___ Given data ___
import Mathlib
import HarnessLib
import Summits.HubbardSuperconductivity.HubbardSuperconductivity.Theorems.KLProgrammeKLRegimeEngineV17F2ClosersVGQOutE
import Summits.HubbardSuperconductivity.HubbardSuperconductivity.Theorems.KLProgrammeKLRegimeSplitDressedSplitRows

/-!
# K3 ENGINE (stmt-HubbardSuperconductivity-20437 `KLRegimeEngineV17F2`, V2), row (c) `stub_engine_step_values`: THE (c)-OUT ∃-PACKAGE WITH THE DRESSED-SPLIT
# BLOCK STATED ON THE PINNED-LEG PRODUCTS DIRECTLY (package η) — sequel of `…ClosersVGQOutE` (package ζ, p732106)
# (cell gate-hubbard-kl, seat hubbard-kl-k3c2-p2 g28; technique «thermal-bar induction n ≤ nScales β + 1 with EngineBoundsAtV4S sums»)

WHY.  Package ζ (`rowC_hexOut_of_pkgζ`) asks the producer to EXHIBIT a dressed split `Π = c₀ + F₁ + Σ_w F₂ʷ` of the two pinned-leg quartic-vertex products
`Π` (direct / exchange) with static pins `F₁₀ / Fx₁₀` and to verify twenty rows about the PIECES (split identities, pin sups, global and angular-cell
Lipschitz rows, low-frequency flatness `ε₁`, window sups `A₂ w` and supports).  That decomposition is bookkeeping, not an estimate (ROWC-AT-KILL.md §4(ii),
evidence #43 on 20437): package η replaces the block by rows stated on `Π` ITSELF — the four line sups and line-Lipschitz rows of the static restrictions
`Π|_{(ω₀,ω₀)}` / `Πx|_{(ω₀,ω₀ʳ)}` (global `Kg`, cells `Lc i` on `S i`), the OFF-window low-frequency moduli `ε₁` (direct: same Matsubara index, `ω_i² ≤ 16Λₙ₊₁²`,
running momentum outside every window; exchange: adjacent pair, `25Λₙ₊₁²`) and the ON-window moduli `A₂ w` — i.e. exactly the «two weighted-derivative statements
+ sups» an (E1) owner proves about the model; the constant `c₀` is gone (`c₀ := 0` w.l.o.g.: the head charges `2‖c₀‖ + A₁`), so the currency row reads
`A₁ ≤ 2¹⁰(Klam U)²` and the lattice share carries `A₁`.  The split is then CONSTRUCTED by `KLRegimeSplit.klds_exists_split_rows` (…KLRegimeSplitDressedSplitRows)
and the proof is that of `rowC_hexOut_of_pkgζ` verbatim from there on (same head `outClass_hout_klEngGeo14_of_shares_of_raw_cells`, same doors, same fits
`rowC_sizeFitsC_klEng14Q9dG_of_currency`).  Every other row of package ζ ((Z)(N₄)(H)(L), cell geometry, (Σ), currencies, shares, regime-(β) datum, frame-shift
block) is carried VERBATIM.  Credit shape: `A24a1G14.stub_engine_step_values_of_producers_pkg₈` (…ClosersVGQPkgH); `_pkg₅/_pkg₆/_pkg₇` remain valid alternatives.
* §1 **`rowC_hexOut_of_pkgη hexOutPkgη : hexOut`**.
Plumbing only; the package is a HYPOTHESIS; nothing here asserts (c), any open row of 20437, K3 or superconductivity.  0 kit · 0 lit.
-/

noncomputable section


namespace Summit.HubbardSuperconductivity.HubbardSuperconductivity.Theorems.EngineV8

set_option linter.dupNamespace false -- summit = problem name (single-conjunct summit), D-0017

open Real Set Finset Complex Matrix Literature.MathematicalPhysics.QuantumLattice GrassmannAlgebra
open Literature.Probability.LatticeModels hiding torusSupNorm
open Literature.MathematicalPhysics.QuantumLattice.BandSectorCounting
open Summit.HubbardSuperconductivity.HubbardSuperconductivity.Theorems.KLProgrammeLegKernels
open Summit.HubbardSuperconductivity.HubbardSuperconductivity.Theorems.KLRegimeWick
open Summit.HubbardSuperconductivity.HubbardSuperconductivity.Theorems.TwoPointAssembly
open Summit.HubbardSuperconductivity.HubbardSuperconductivity.Theorems.DispersionFlow
open Summit.HubbardSuperconductivity.HubbardSuperconductivity.Theorems.PerturbedFermiCurve
open Summit.HubbardSuperconductivity.HubbardSuperconductivity.Theorems.TwoVolumeDefect
open Summit.HubbardSuperconductivity.HubbardSuperconductivity.Theorems.KLRegimeSplit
___
The first line of the records begins the span, and the line containing "evidence #43 on" ends it. Reproduce that span exactly, both ends included.

**Answer to the exercise**.
import Mathlib
import HarnessLib
import Summits.HubbardSuperconductivity.HubbardSuperconductivity.Theorems.KLProgrammeKLRegimeEngineV17F2ClosersVGQOutE
import Summits.HubbardSuperconductivity.HubbardSuperconductivity.Theorems.KLProgrammeKLRegimeSplitDressedSplitRows

/-!
# K3 ENGINE (stmt-HubbardSuperconductivity-20437 `KLRegimeEngineV17F2`, V2), row (c) `stub_engine_step_values`: THE (c)-OUT ∃-PACKAGE WITH THE DRESSED-SPLIT
# BLOCK STATED ON THE PINNED-LEG PRODUCTS DIRECTLY (package η) — sequel of `…ClosersVGQOutE` (package ζ, p732106)
# (cell gate-hubbard-kl, seat hubbard-kl-k3c2-p2 g28; technique «thermal-bar induction n ≤ nScales β + 1 with EngineBoundsAtV4S sums»)

WHY.  Package ζ (`rowC_hexOut_of_pkgζ`) asks the producer to EXHIBIT a dressed split `Π = c₀ + F₁ + Σ_w F₂ʷ` of the two pinned-leg quartic-vertex products
`Π` (direct / exchange) with static pins `F₁₀ / Fx₁₀` and to verify twenty rows about the PIECES (split identities, pin sups, global and angular-cell
Lipschitz rows, low-frequency flatness `ε₁`, window sups `A₂ w` and supports).  That decomposition is bookkeeping, not an estimate (ROWC-AT-KILL.md §4(ii),
evidence #43 on 20437): package η replaces the block by rows stated on `Π` ITSELF — the four line sups and line-Lipschitz rows of the static restrictions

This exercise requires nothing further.